Given our performance through a complicated economic environment, the Compensation Committee
sought to reward management while also providing meaningful incentives to achieving our financial goals and
retaining key talent. Additionally, given the shift in the practice of our peer companies to greater use of RSUs,
while base salary and short-term incentives were generally consistent with the elements of our programs in
previous fiscal years, long term incentives shifted during the year to a greater use of RSUs, as described in
greater detail, below.
Financial Performance in Fiscal 2012 and its Effect on Executive Compensation Earned for Fiscal 2012
We experienced an increase in demand for our products and services in all of the geographies and the
majority of industries we serve during fiscal 2012 as compared to fiscal 2011. This positively impacted our
financial results for the fiscal year and our stock price for the first half of the fiscal year. In addition, we
continued to make progress in controlling our operating costs, which led to year over year improvements in our
non-GAAP operating margin. We believe that the improvements in these areas are indications of a broad-based
stabilization of our business – even though our stock price in the latter half of the year was heavily burdened by
the uncertainty resulting from the domestic and European sovereign debt crises.

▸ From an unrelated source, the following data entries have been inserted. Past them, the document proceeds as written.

import Summits.CriticalPhenomena.SAWScalingLimit.Theorems.MassRatio.Negative.Domain

/-!
# Crux `MassRatio` (stmt-CriticalPhenomena-8550) — load-bearing hypotheses, part 4: finiteness of mid-edge sets (the crux's finsum is a genuine sum), heights of brick vertices, `x_c < 3/5`, and the `endgame` (an eventual `δ² x^ℓ ≤ C δ^{-3/4} x^{ℓ+N}`, `N ≥ 4n`, `n ≥ 1/(6δ)`, is absurd)

Negative knowledge on the crux `MassRatio` (stmt-CriticalPhenomena-8550, route SAWDefectDecoherence r3),
written by the standing disprover (cdisprove, cycles 1–4). The series `MassRatio/Negative/*` does NOT
refute the crux (verdict: RESISTS — it is a pure exponent bet, predicted ratio `δ^{-25/48}` against the
cut `δ^{-3/4}`); it proves which hypotheses of the crux are LOAD-BEARING (rows clause, `0 < ρ`,
`δ·mid(b_δ) → b`, exhaustion of compacts: each deleted ⇒ FALSE, by explicit admissible families in the
rectangle `D₀ = (-2,2)×(-1,1)` whose boundary mass at the target edge is starved EXACTLY by a bare
corridor), that the hypothesis frame is satisfiable (`massRatio_frame_nonvacuous`), and that the
`Nonempty`-SAW clause is implied by the others. Mechanism throughout: on a bare root-attached corridor
the self-avoiding walk is unique, so `|Z| = x_c^{length}` exactly, while a staircase walk certifies
`|Z(e₀)| ≥ x_c^{2 iK + 1}` at a mid-edge `e₀` of the compact `Kbox`; `x_c < 3/5` and Bernoulli finish.
-/

namespace Summit.CriticalPhenomena.SAWScalingLimit.Theorems.MassRatio.Negative

open Literature.Probability.LatticeModels Literature.Probability.RandomPlanarGeometry.SAW
open Literature.Probability.RandomPlanarGeometry
open Summit.CriticalPhenomena.SAWScalingLimit.Theses.SAWDefectDecoherence

/-! ## §E. Common tools: finiteness of mid-edge sets, heights of brick vertices, endgame -/

/-- `neighbors_finite`: common analytic/lattice tool (MassRatio negative series). [folklore] -/
theorem neighbors_finite (v : HexVertex) : {w | hexGraph.Adj v w}.Finite := by
  refine Set.Finite.subset (Set.toFinite ({bv (row v) (pos v + 1), bv (row v) (pos v - 1),
    bv (row v - 1) (pos v), bv (row v + 1) (pos v)} : Set HexVertex)) ?_
  intro w hw
  simp only [Set.mem_setOf_eq] at hw
  rw [adj_iff] at hw
  have e := bv_row_pos w
  simp only [Set.mem_insert_iff, Set.mem_singleton_iff]
  rcases hw with ⟨h1, h2 | h2⟩ | ⟨h1, h2, -⟩ | ⟨h1, h2, -⟩
  · left; rw [← e, h2, h1]
  · right; left; rw [← e, h2, h1]
  · right; right; left; rw [← e, h2, h1]
  · right; right; right; rw [← e, h2, h1]

/-- The mid-edges of a finite domain form a finite set (so the crux's `finsum` is a true sum). [folklore] -/
theorem hexDomainMidEdges_finite (Λ : Finset HexVertex) : (hexDomainMidEdges Λ).Finite := by
  have hsub : hexDomainMidEdges Λ ⊆
      ⋃ v ∈ (↑Λ : Set HexVertex), (fun w => s(v, w)) '' {w | hexGraph.Adj v w} := by
    intro e he
    obtain ⟨he, v, hv, hvΛ⟩ := he
    induction e using Sym2.ind with
    | h x y =>
      simp only [Set.mem_iUnion, Set.mem_image, Set.mem_setOf_eq, exists_prop]
      rw [SimpleGraph.mem_edgeSet] at he
      rcases Sym2.mem_iff.1 hv with rfl | rfl
      · exact ⟨v, hvΛ, y, he, rfl⟩
      · exact ⟨v, hvΛ, x, he.symm, Sym2.eq_swap⟩
  exact Set.Finite.subset (Set.Finite.biUnion (Finset.finite_toSet Λ) fun v _ =>
    (neighbors_finite v).image _) hsub

/-- One nonnegative term is below the `finsum` over a finite set. [folklore] -/
theorem term_le_finsum_mem {E : Set (Sym2 HexVertex)} (hE : E.Finite) {f : Sym2 HexVertex → ℝ}
    (hf : ∀ e, 0 ≤ f e) {e₀ : Sym2 HexVertex} (he₀ : e₀ ∈ E) : f e₀ ≤ ∑ᶠ e ∈ E, f e := by
  rw [finsum_mem_eq_finite_toFinset_sum f hE]
  exact Finset.single_le_sum (fun e _ => hf e) (hE.mem_toFinset.2 he₀)

/-- `snd_bv_of_even`: common analytic/lattice tool (MassRatio negative series). [folklore] -/
theorem snd_bv_of_even {r p : ℤ} (h : (p - r) % 2 = 0) : (((bv r p).2 : ℕ) : ℝ) = 0 := by
  simp [bv, h]

/-- `snd_bv_of_odd`: common analytic/lattice tool (MassRatio negative series). [folklore] -/
theorem snd_bv_of_odd {r p : ℤ} (h : (p - r) % 2 = 1) : (((bv r p).2 : ℕ) : ℝ) = 1 := by
  simp [bv, h]

/-- `im_center_bv_even`: common analytic/lattice tool (MassRatio negative series). [folklore] -/
theorem im_center_bv_even {r p : ℤ} (h : (p - r) % 2 = 0) :
    (hexCenter (bv r p)).im = hgt * ((r : ℝ) + 1 / 3) := by
  rw [hexCenter_im, snd_bv_of_even h, row_bv, hgt]; ring

/-- `im_center_bv_odd`: common analytic/lattice tool (MassRatio negative series). [folklore] -/
theorem im_center_bv_odd {r p : ℤ} (h : (p - r) % 2 = 1) :
    (hexCenter (bv r p)).im = hgt * ((r : ℝ) + 2 / 3) := by
  rw [hexCenter_im, snd_bv_of_odd h, row_bv, hgt]; ring

/-- `re_center_bv`: common analytic/lattice tool (MassRatio negative series). [folklore] -/
theorem re_center_bv (r p : ℤ) : (hexCenter (bv r p)).re = ((p : ℝ) + 1) / 2 := by
  rw [hexCenter_re, pos_bv]

/-- Scaled centre, real part. [folklore] -/
theorem re_scaled (δ : ℝ) (v : HexVertex) :
    ((δ : ℂ) * hexCenter v).re = δ * ((pos v : ℝ) + 1) / 2 := by
  rw [Complex.re_ofReal_mul, hexCenter_re]; ring

/-- `im_scaled`: common analytic/lattice tool (MassRatio negative series). [folklore] -/
theorem im_scaled (δ : ℝ) (v : HexVertex) :
    ((δ : ℂ) * hexCenter v).im = δ * (hexCenter v).im := by
  rw [Complex.im_ofReal_mul]

/-- `im_scaled_ge`: common analytic/lattice tool (MassRatio negative series). [folklore] -/
theorem im_scaled_ge (δ : ℝ) (hδ : 0 ≤ δ) (v : HexVertex) :
    δ * hgt * ((row v : ℝ) + 1 / 3) ≤ ((δ : ℂ) * hexCenter v).im := by
  rw [im_scaled]
  have := hexCenter_im_ge v
  rw [show Real.sqrt 3 / 2 = hgt from rfl] at this
  nlinarith

/-- `im_scaled_le`: common analytic/lattice tool (MassRatio negative series). [folklore] -/
theorem im_scaled_le (δ : ℝ) (hδ : 0 ≤ δ) (v : HexVertex) :
    ((δ : ℂ) * hexCenter v).im ≤ δ * hgt * ((row v : ℝ) + 2 / 3) := by
  rw [im_scaled]
  have := hexCenter_im_le v
  rw [show Real.sqrt 3 / 2 = hgt from rfl] at this
  nlinarith

/-- Components of a point of the unit ball about `b = 1 - i`. [folklore] -/
theorem ball_pt1 {z : ℂ} (hz : z ∈ Metric.ball (D₀.pt 1) 1) :
    0 < z.re ∧ z.re < 2 ∧ -2 < z.im ∧ z.im < 0 := by
  rw [Metric.mem_ball, D₀_pt1, Complex.dist_eq] at hz
  have hre := Complex.abs_re_le_norm (z - ⟨1, -1⟩)
  have him := Complex.abs_im_le_norm (z - ⟨1, -1⟩)
  simp only [Complex.sub_re, Complex.sub_im] at hre him
  rw [abs_le] at hre him
  have h1 : |(z - ⟨1, -1⟩ : ℂ).re| < 1 := lt_of_le_of_lt (Complex.abs_re_le_norm _) hz
  have h2 : |(z - ⟨1, -1⟩ : ℂ).im| < 1 := lt_of_le_of_lt (Complex.abs_im_le_norm _) hz
  simp only [Complex.sub_re, Complex.sub_im] at h1 h2
  rw [abs_lt] at h1 h2
  refine ⟨by linarith, by linarith, by linarith, by linarith⟩

/-- `x_c < 3/5`. [folklore] -/
theorem xc_lt : hexCriticalFugacity < 3 / 5 := by
  have h := hexCriticalFugacity_sq
  have h0 := hexCriticalFugacity_pos_lt_one.1
  have hs : (1 : ℝ) < Real.sqrt 2 := by
    rw [show (1:ℝ) = Real.sqrt 1 by simp]
    exact Real.sqrt_lt_sqrt (by norm_num) (by norm_num)
  nlinarith

/-- Bernoulli: `x^n ≤ 3/(2n)` for `0 < x ≤ 3/5` and `n ≥ 1`. [folklore] -/
theorem pow_le_of_bernoulli {x : ℝ} (hx0 : 0 < x) (hx1 : x ≤ 3 / 5) (n : ℕ) (hn : 1 ≤ n) :
    x ^ n ≤ 3 / (2 * n) := by
  have hinv : 2 / 3 ≤ 1 / x - 1 := by
    have : 5 / 3 ≤ 1 / x := by
      rw [le_div_iff₀ hx0]; linarith
    linarith
  have hb := one_add_mul_le_pow (a := 1 / x - 1) (by linarith) n
  have hxn : (1 / x) ^ n = 1 / x ^ n := by rw [one_div_pow]
  rw [show 1 + (1 / x - 1) = 1 / x by ring, hxn] at hb
  have hn' : (1:ℝ) ≤ n := by exact_mod_cast hn
  have hpos : 0 < x ^ n := pow_pos hx0 n
  rw [le_div_iff₀ (by positivity)]
  have : (n : ℝ) * (2 / 3) ≤ 1 / x ^ n := by nlinarith
  rw [le_div_iff₀ hpos] at this
  nlinarith

/-- **Endgame.** An eventual inequality `δ² x^ℓ ≤ C δ^{-3/4} x^{ℓ+N}` with `N ≥ 4n`,
`n ≥ 1/(6δ)` is impossible: the right-hand side is `O(δ^{-3/4}·δ⁴)`. [folklore] -/
theorem endgame {x : ℝ} (hx0 : 0 < x) (hx1 : x ≤ 3 / 5) (C : ℝ) (ℓ N n : ℝ → ℕ)
    (hev : ∀ᶠ δ in nhdsWithin 0 (Set.Ioi 0),
      δ ^ 2 * x ^ (ℓ δ) ≤ C * δ ^ (-(3:ℝ) / 4) * x ^ (ℓ δ + N δ))
    (hN : ∀ᶠ δ in nhdsWithin 0 (Set.Ioi 0), 4 * n δ ≤ N δ ∧ 1 / (6 * δ) ≤ (n δ : ℝ)) : False := by
  set ε₀ : ℝ := min 1 (1 / (6561 * |C| + 1)) with hε₀
  have hε₀pos : 0 < ε₀ := lt_min one_pos (by positivity)
  have hsmall : ∀ᶠ δ in nhdsWithin 0 (Set.Ioi 0), 0 < δ ∧ δ < ε₀ := by
    filter_upwards [Ioo_mem_nhdsGT hε₀pos] with δ hδ using ⟨hδ.1, hδ.2⟩
  obtain ⟨δ, ⟨hδ0, hδε⟩, hineq, hNn, hn⟩ := (hsmall.and (hev.and hN)).exists
  have hδ1 : δ ≤ 1 := le_trans hδε.le (min_le_left _ _)
  have hx1' : x ≤ 1 := by linarith
  -- positivity of the left-hand side
  have hL : 0 < δ ^ 2 * x ^ (ℓ δ) := by positivity
  -- the sign of `C`
  have hrpow_pos : 0 < δ ^ (-(3:ℝ) / 4) := Real.rpow_pos_of_pos hδ0 _
  by_cases hC' : C < 0
  · have : C * δ ^ (-(3:ℝ) / 4) * x ^ (ℓ δ + N δ) < 0 := by
      have h1 : C * δ ^ (-(3:ℝ) / 4) < 0 := mul_neg_of_neg_of_pos hC' hrpow_pos
      exact mul_neg_of_neg_of_pos h1 (by positivity)
    linarith
  have hC : 0 ≤ C := not_lt.1 hC'
  -- `δ^{-3/4} ≤ δ⁻¹`
  have hrpow : δ ^ (-(3:ℝ) / 4) ≤ δ⁻¹ := by
    rw [← Real.rpow_neg_one]
    exact Real.rpow_le_rpow_of_exponent_ge hδ0 hδ1 (by norm_num)
  -- `x^N ≤ (x^n)^4 ≤ (9δ)^4`
  have hn1 : 1 ≤ n δ := by
    have : (0:ℝ) < n δ := lt_of_lt_of_le (by positivity) hn
    exact_mod_cast this
  have hxn : x ^ (n δ) ≤ 9 * δ := by
    have h := pow_le_of_bernoulli hx0 hx1 (n δ) hn1
    have hnpos : (0:ℝ) < n δ := by exact_mod_cast hn1
    calc x ^ (n δ) ≤ 3 / (2 * n δ) := h
      _ ≤ 3 / (2 * (1 / (6 * δ))) := by
        apply div_le_div_of_nonneg_left (by norm_num) (by positivity)
        nlinarith
      _ = 9 * δ := by field_simp; ring
  have hxN : x ^ (N δ) ≤ (9 * δ) ^ 4 := by
    calc x ^ (N δ) ≤ x ^ (4 * n δ) := pow_le_pow_of_le_one hx0.le hx1' hNn
      _ = (x ^ (n δ)) ^ 4 := by rw [pow_mul']
      _ ≤ (9 * δ) ^ 4 := pow_le_pow_left₀ (by positivity) hxn 4
  -- combine
  have key : δ ^ 2 * x ^ (ℓ δ) ≤ C * δ⁻¹ * (x ^ (ℓ δ) * (9 * δ) ^ 4) := by
    calc δ ^ 2 * x ^ (ℓ δ) ≤ C * δ ^ (-(3:ℝ) / 4) * x ^ (ℓ δ + N δ) := hineq
      _ = C * δ ^ (-(3:ℝ) / 4) * (x ^ (ℓ δ) * x ^ (N δ)) := by rw [pow_add]
      _ ≤ C * δ⁻¹ * (x ^ (ℓ δ) * (9 * δ) ^ 4) := by
        apply mul_le_mul (mul_le_mul_of_nonneg_left hrpow hC) _ (by positivity) (by positivity)
        exact mul_le_mul_of_nonneg_left hxN (by positivity)
  -- divide by `x^ℓ δ²`: `1 ≤ 6561 C δ`
  have hxl : 0 < x ^ (ℓ δ) := by positivity
  have key2 : δ ^ 2 ≤ C * δ⁻¹ * (9 * δ) ^ 4 := by
    have key' : δ ^ 2 * x ^ (ℓ δ) ≤ C * δ⁻¹ * (9 * δ) ^ 4 * x ^ (ℓ δ) := by
      calc δ ^ 2 * x ^ (ℓ δ) ≤ C * δ⁻¹ * (x ^ (ℓ δ) * (9 * δ) ^ 4) := key
        _ = C * δ⁻¹ * (9 * δ) ^ 4 * x ^ (ℓ δ) := by ring
    exact le_of_mul_le_mul_right key' hxl
  have key3 : 1 ≤ 6561 * C * δ := by
    have h9 : C * δ⁻¹ * (9 * δ) ^ 4 = 6561 * C * δ * δ ^ 2 := by field_simp; ring
    rw [h9] at key2
    have hδ2 : 0 < δ ^ 2 := by positivity
    by_contra hcon
    have hcon' : 6561 * C * δ < 1 := not_le.1 hcon
    nlinarith
  -- but `δ < 1/(6561 |C| + 1)`
  have hδs : δ < 1 / (6561 * |C| + 1) := lt_of_lt_of_le hδε (min_le_right _ _)
  rw [abs_of_nonneg hC] at hδs
  rw [lt_div_iff₀ (by positivity)] at hδs
  nlinarith

/-- `mid_re`: common analytic/lattice tool (MassRatio negative series). [folklore] -/
theorem mid_re (u v : HexVertex) : (hexMidpoint s(u, v)).re = ((pos u : ℝ) + pos v + 2) / 4 := by
  rw [hexMidpoint_mk, Complex.div_ofNat_re, Complex.add_re, hexCenter_re, hexCenter_re]; ring

/-- `mid_im`: common analytic/lattice tool (MassRatio negative series). [folklore] -/
theorem mid_im (u v : HexVertex) :
    (hexMidpoint s(u, v)).im = ((hexCenter u).im + (hexCenter v).im) / 2 := by
  rw [hexMidpoint_mk, Complex.div_ofNat_im, Complex.add_im]

/-- A compact subset of the open rectangle keeps a positive distance from its sides. [folklore] -/
theorem compact_box {K : Set ℂ} (hK : IsCompact K) (hKD : K ⊆ D₀.carrier) :
    ∃ ε > 0, ∀ z ∈ K, (-2 + ε < z.re ∧ z.re < 2 - ε) ∧ (-1 + ε < z.im ∧ z.im < 1 - ε) := by
  obtain ⟨ε, hε, hsub⟩ := hK.exists_cthickening_subset_open D₀.isOpen hKD
  refine ⟨ε, hε, fun z hz => ?_⟩
  have h1 : ∀ w : ℂ, ‖w‖ ≤ ε → z + w ∈ D₀.carrier := fun w hw =>
    hsub (Metric.mem_cthickening_of_dist_le (z + w) z ε K hz (by simpa [dist_eq_norm] using hw))
  have e1 := (mem_D₀_carrier.1 (h1 (ε : ℂ) (by simp [abs_of_pos hε])))
  have e2 := (mem_D₀_carrier.1 (h1 (-(ε : ℂ)) (by simp [abs_of_pos hε])))
  have e3 := (mem_D₀_carrier.1 (h1 ((ε : ℂ) * Complex.I) (by simp [abs_of_pos hε])))
  have e4 := (mem_D₀_carrier.1 (h1 (-((ε : ℂ) * Complex.I)) (by simp [abs_of_pos hε])))
  simp only [Complex.add_re, Complex.add_im, Complex.ofReal_re, Complex.ofReal_im, Complex.neg_re,
    Complex.neg_im, Complex.mul_re, Complex.mul_im, Complex.I_re, Complex.I_im] at e1 e2 e3 e4
  refine ⟨⟨by linarith [e2.1.1], by linarith [e1.1.2]⟩, by linarith [e4.2.1], by linarith [e3.2.2]⟩

end Summit.CriticalPhenomena.SAWScalingLimit.Theorems.MassRatio.Negative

The table below sets forth the improvements in our revenue, non-GAAP income from operations and
non-GAAP operating margin from fiscal 2011 to fiscal 2012:*
Fiscal 2012 Fiscal 2011 Change
(in millions of dollars)
Revenue ............................................. $2,215.6 $1,951.8 14%
Non-GAAP income from operations ...................... $ 533.4 $ 418.8 27%
Non-GAAP operating margin . . . . . . . . . . . . . . . . . . . . . . . . . . . 24% 21% 12%
* A reconciliation of GAAP to non-GAAP results is available in Appendix A.